Material supplied START
/-- The forms of the specialisation at `t = τ`: `Q_i = splitForm i` for `i < m` and
`Q_m = A − τ B`. [folklore] -/
def pencilForm (τ : K) (i : Fin (m + 1)) : MvPolynomial (Fin (m + 1)) K :=
  if i = Fin.last m then pencilA K m D - C τ * pencilB K m D else splitForm K m D i

variable {K m D} in
/-- Each `Q_i` is a form of degree `D`. [folklore] -/
theorem isHomogeneous_pencilForm (hD : 1 ≤ D) (τ : K) (i : Fin (m + 1)) :
    (pencilForm K m D τ i).IsHomogeneous D := by
  unfold pencilForm
  split_ifs
  · refine (isHomogeneous_pencilA hD).sub ?_
    simpa using (isHomogeneous_C (Fin (m + 1)) τ).mul (isHomogeneous_pencilB K m D)
  · exact isHomogeneous_splitForm K m D i

/-- **The pencil specialisation** of the generic coefficients: `u_{i,j} ↦ [x^{α_j}] splitForm i`
for `i < m`, `u_{m,j} ↦ [x^{α_j}]A − [x^{α_j}]B · t`. [folklore] -/
def pencilSpec (v : Fin (m + 1) × Fin (veroN m D + 1)) : Polynomial K :=
  if v.1 = Fin.last m then
    Polynomial.C (coeff (vexp m D v.2) (pencilA K m D)) -
      Polynomial.C (coeff (vexp m D v.2) (pencilB K m D)) * Polynomial.X
  else Polynomial.C (coeff (vexp m D v.2) (splitForm K m D v.1))

/-- `f(t) = Res_D(splitForm₀, …, splitForm_{m−1}, A − tB) ∈ ℚ[t]`. [folklore] -/
def pencilPoly : Polynomial K := aeval (pencilSpec K m D) (resD K m D)

variable {K m D} in
/-- **`deg f ≤ deg_{u_m} Res_D = deg 𝔙_D`.** [folklore] -/
theorem natDegree_pencilPoly_le [CharZero K] (hm : 1 ≤ m) (hD : 2 ≤ D) :
    (pencilPoly K m D).natDegree ≤ NesterenkoK.ideg (veroIdeal K m D) (m + 1) := by
  rw [← blockDeg_resD (K := K) hm hD (Fin.last m), pencilPoly]
  refine natDegree_aeval_le_blockDeg _ _ _ (fun j => ?_) (fun v hv => ?_)
  · rw [pencilSpec, if_pos rfl]
    refine (Polynomial.natDegree_sub_le _ _).trans ?_
    rw [Polynomial.natDegree_C, Nat.zero_max]
    refine Polynomial.natDegree_mul_le.trans ?_
    rw [Polynomial.natDegree_C, zero_add]
    exact Polynomial.natDegree_X_le
  · rw [pencilSpec, if_neg hv, Polynomial.natDegree_C]

/-- The specialisation at `t = τ` is the coefficient vector of the forms `Q_i`. [folklore] -/
theorem eval_pencilSpec (τ : K) (v : Fin (m + 1) × Fin (veroN m D + 1)) :
    (pencilSpec K m D v).eval τ = coeff (vexp m D v.2) (pencilForm K m D τ v.1) := by
  unfold pencilSpec pencilForm
  split_ifs with h
  · simp only [Polynomial.eval_sub, Polynomial.eval_C, Polynomial.eval_mul, Polynomial.eval_X,
      coeff_sub, coeff_C_mul]
    ring
  · rw [Polynomial.eval_C]

variable {K m D} in
/-- **`f(τ) = 0` iff the forms `splitForm₀, …, splitForm_{m−1}, A − τB` have a common zero in
`ℙ^m(L)`** (the zeros theorem for `Res_D`). [folklore] -/
theorem eval_pencilPoly_eq_zero_iff [CharZero K] [IsAlgClosed L] (hm : 1 ≤ m) (hD : 2 ≤ D) (τ : K) :
    (pencilPoly K m D).eval τ = 0 ↔
      ∃ x : Fin (m + 1) → L, x ≠ 0 ∧ ∀ i, aeval x (pencilForm K m D τ i) = 0 := by
  have hcast : algebraMap K L ((pencilPoly K m D).eval τ) =
      aeval (fun v => algebraMap K L (coeff (vexp m D v.2) (pencilForm K m D τ v.1))) (resD K m D) := by
    rw [pencilPoly, eval_aeval_eq]
    simp_rw [eval_pencilSpec]
    rw [show (fun v : Fin (m + 1) × Fin (veroN m D + 1) =>
        algebraMap K L (coeff (vexp m D v.2) (pencilForm K m D τ v.1))) =
        algebraMap K L ∘ fun v => coeff (vexp m D v.2) (pencilForm K m D τ v.1) from rfl,
      MvPolynomial.aeval_algebraMap_apply]
  rw [← map_eq_zero_iff (algebraMap K L) (algebraMap K L).injective, hcast,
    aeval_resD_eq_zero_iff hm hD]
  refine exists_congr fun x => and_congr_right fun _ => forall_congr' fun i => ?_
  dsimp only
  rw [aeval_eq_sum_coeff_mul_veroPt K m D (isHomogeneous_pencilForm (by omega) τ i) x]

/-! ### The roots of `f` -/

variable {K m D} in
/-- **`f(n) = 0` for every `n = ∑ D^i j_i` with digits `j_i < D`**: the point
`(j₀, …, j_{m−1}, 1)` is a common zero. [folklore] -/
theorem eval_pencilPoly_digits [CharZero K] (hm : 1 ≤ m) (hD : 2 ≤ D) (j : Fin m → ℕ)
    (hj : ∀ i, j i < D) :
    (pencilPoly K m D).eval (∑ i : Fin m, (D : K) ^ (i : ℕ) * j i) = 0 := by
  let L := AlgebraicClosure K
  rw [eval_pencilPoly_eq_zero_iff (L := L) hm hD]
  refine ⟨Fin.snoc (fun i => (j i : L)) 1, ?_, fun i => ?_⟩
  · intro h
    have := congrFun h (Fin.last m)
    rw [Fin.snoc_last, Pi.zero_apply] at this
    exact one_ne_zero this
  · unfold pencilForm
    split_ifs with hi
    · rw [map_sub, map_mul, aeval_C, aeval_pencilA, aeval_pencilB]
      simp only [Fin.snoc_last, Fin.snoc_castSucc, one_pow, mul_one, map_sum, map_mul, map_pow,
        map_natCast]
      ring
    · obtain ⟨i', rfl⟩ := Fin.exists_castSucc_eq.mpr hi
      rw [aeval_splitForm]
      refine Finset.prod_eq_zero (Finset.mem_range.mpr (hj i')) ?_
      simp
import Summits.CriticalPhenomena.PercolationContinuityZ3.Theorems.PercNearOneGluingNoHeavyLowerTailKnQuestion8PocketOddsStep
import HarnessLib

/-!
# KN Question 8 at three relays — the o-non-pivotal source: the row (Ξ′), EXCH-X′, (club+) and (∗a)

Support file (`--supports stmt-CriticalPhenomena-4575`, closed crux), prover `prim-cplus-coupling` (gen 19).  No definitions, no named
facts, no sorries; standard axioms.  Memo `prim-cplus-coupling/A5-COUPLING-gen19.md`; companion of prim-lf-2's `…KnQuestion8PocketOdds*.lean`
(memo `prim-lf-2/PXI-gen19.md` §6.2–6.3, §9, where (club+) and (∗a) are listed as census-true conjectures).

Setting (KN Question 8 pocket, memos POCKET-CERT-gen16 §1, PXI-gen19 §0): one finite weighted graph (`μ = prodBernoulli w`), observer `o`,
relays `x, y`, designated relay `z`; `P = {o ↮ x} ∩ {o ↮ y} ∩ {o ↮ z}` (the pocket), `X = {x, y, z pairwise separated}`,
`F = {x ↔ y} ∩ {x ↮ z}`, `E1 = {x ↮ y} ∩ {x ↮ z}`, `E2 = {y ↮ x} ∩ {y ↮ z}`, `W3 = {x ↔ o} ∩ F` (mass `d`), and the split of `W3` by
whether `x` and `y` are joined by an open path AVOIDING `o`:
`A′ = {x ↔ y in ω ∖ (pairs at o)}`, `W3ⁿ = {x ↔ o} ∩ A′ ∩ {x ↮ z}` (o not pivotal), `W3ᵖ = W3 ∖ A′` (o pivotal for `x ↔ y`).
Masses `a = μ({x↔o} ∩ E1)`, `m_E1 = μ(P ∩ E1)`, `b = μ({y↔o} ∩ E2)`, `c₂ = μ(P ∩ E2)`, `m_F = μ(P ∩ F)`, `pX = μ(P ∩ X)`,
`oX = μ({x↔o} ∩ X)`, `o′X = μ({y↔o} ∩ X)`.

THIS FILE (Part I; everything from ONE positive-association inequality of the edge cluster of `S = {x, y, o}` given `S ↮ z`,
vdBHK Thm 2.1, with the increasing functions `G(C_x)·1_{A′}` and `1{o ↔ {x,y}}` — the event `A′` is increasing in `C_S`):
* `PocketCert.reachable_avoid_of_not_reachable` — if `x ↔ y` and `x ↮ o` then `x ↔ y` avoiding the pairs at `o`;
* `PocketCert.pocket_nonpivotal_row` — **(Ξ′)**: for every monotone `G ≥ 0` on vertex sets,
  `(d + oX + o′X) · ∫_{P∩F} G(C_x) ≤ (pX + m_F) · ∫_{W3ⁿ} G(C_x)`;
* `PocketCert.pocket_exchX_avoid` — **EXCH-X′**: `(μ(W3ᵖ) + oX + o′X) · m_F ≤ μ(W3ⁿ) · pX` (the case `G ≡ 1`);
Part II (`…KnQuestion8PocketNonPivotalOdds.lean`) derives from these prim-lf-2's conjectures (club+) (PXI-gen19 §6.3) and (∗a) (§6.2).
[cite: VandenbergHaggstromKahn2005, Thm. 2.1 (p. 9), Remark 1 after Thm. 1.2 (p. 5)] [cite: KozmaNitzan2024, Questions 8–9 (§5.5 p. 36)]
-/

namespace Summit.CriticalPhenomena.PercolationContinuityZ3.Theorems

open MeasureTheory Set Literature.Probability.LatticeModels Literature.Probability.Percolation
open scoped Classical
open KNPreFKG BHK2006

noncomputable section

namespace PocketCert

variable {V : Type*} [Fintype V]

omit [Fintype V] in
/-- If `x ↔ y` and `x ↮ o` then `x` and `y` are joined by an open path using no pair at `o`. [folklore] -/
theorem reachable_avoid_of_not_reachable {ω : BondConfig V} {x y o : V}
    (hxy : (openGraph ω).Reachable x y) (hxo : ¬ (openGraph ω).Reachable x o) :
    (openGraph (ω ∩ {e : Sym2 V | o ∉ e})).Reachable x y := by
  rw [SimpleGraph.reachable_iff_reflTransGen] at hxy
  induction hxy with
  | refl => exact SimpleGraph.Reachable.refl x
  | tail hzz hadj ih =>
    rename_i z z'
    rcases (openGraph_adj _ z z').1 hadj with ⟨hω, hne⟩
    have hxz : (openGraph ω).Reachable x z := (SimpleGraph.reachable_iff_reflTransGen _ _).2 hzz
    have hxz' : (openGraph ω).Reachable x z' := hxz.trans ((openGraph_adj ω z z').2 ⟨hω, hne⟩).reachable
    have hoz : o ≠ z := fun h => hxo (h ▸ hxz)
    have hoz' : o ≠ z' := fun h => hxo (h ▸ hxz')
    have hE : s(z, z') ∈ {e : Sym2 V | o ∉ e} := by
      simp only [mem_setOf_eq, Sym2.mem_iff, not_or]
      exact ⟨hoz, hoz'⟩
    exact ih.trans (SimpleGraph.Adj.reachable ((openGraph_adj _ z z').2 ⟨⟨hω, hE⟩, hne⟩))

omit [Fintype V] in
/-- A path avoiding the pairs at `o` is a path. [folklore] -/
theorem reachable_of_reachable_avoid {ω : BondConfig V} {x y o : V}
    (h : (openGraph (ω ∩ {e : Sym2 V | o ∉ e})).Reachable x y) : (openGraph ω).Reachable x y :=
  h.mono (openGraph_mono inter_subset_left)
Material supplied END
About this task: Reproduce, exactly as they stand in the data above, the lines from the one that holds "facts, no sorries;" to the one that holds "and the split", inclusive.

Solution to this problem:
facts, no sorries; standard axioms.  Memo `prim-cplus-coupling/A5-COUPLING-gen19.md`; companion of prim-lf-2's `…KnQuestion8PocketOdds*.lean`
(memo `prim-lf-2/PXI-gen19.md` §6.2–6.3, §9, where (club+) and (∗a) are listed as census-true conjectures).

Setting (KN Question 8 pocket, memos POCKET-CERT-gen16 §1, PXI-gen19 §0): one finite weighted graph (`μ = prodBernoulli w`), observer `o`,
relays `x, y`, designated relay `z`; `P = {o ↮ x} ∩ {o ↮ y} ∩ {o ↮ z}` (the pocket), `X = {x, y, z pairwise separated}`,
`F = {x ↔ y} ∩ {x ↮ z}`, `E1 = {x ↮ y} ∩ {x ↮ z}`, `E2 = {y ↮ x} ∩ {y ↮ z}`, `W3 = {x ↔ o} ∩ F` (mass `d`), and the split of `W3` by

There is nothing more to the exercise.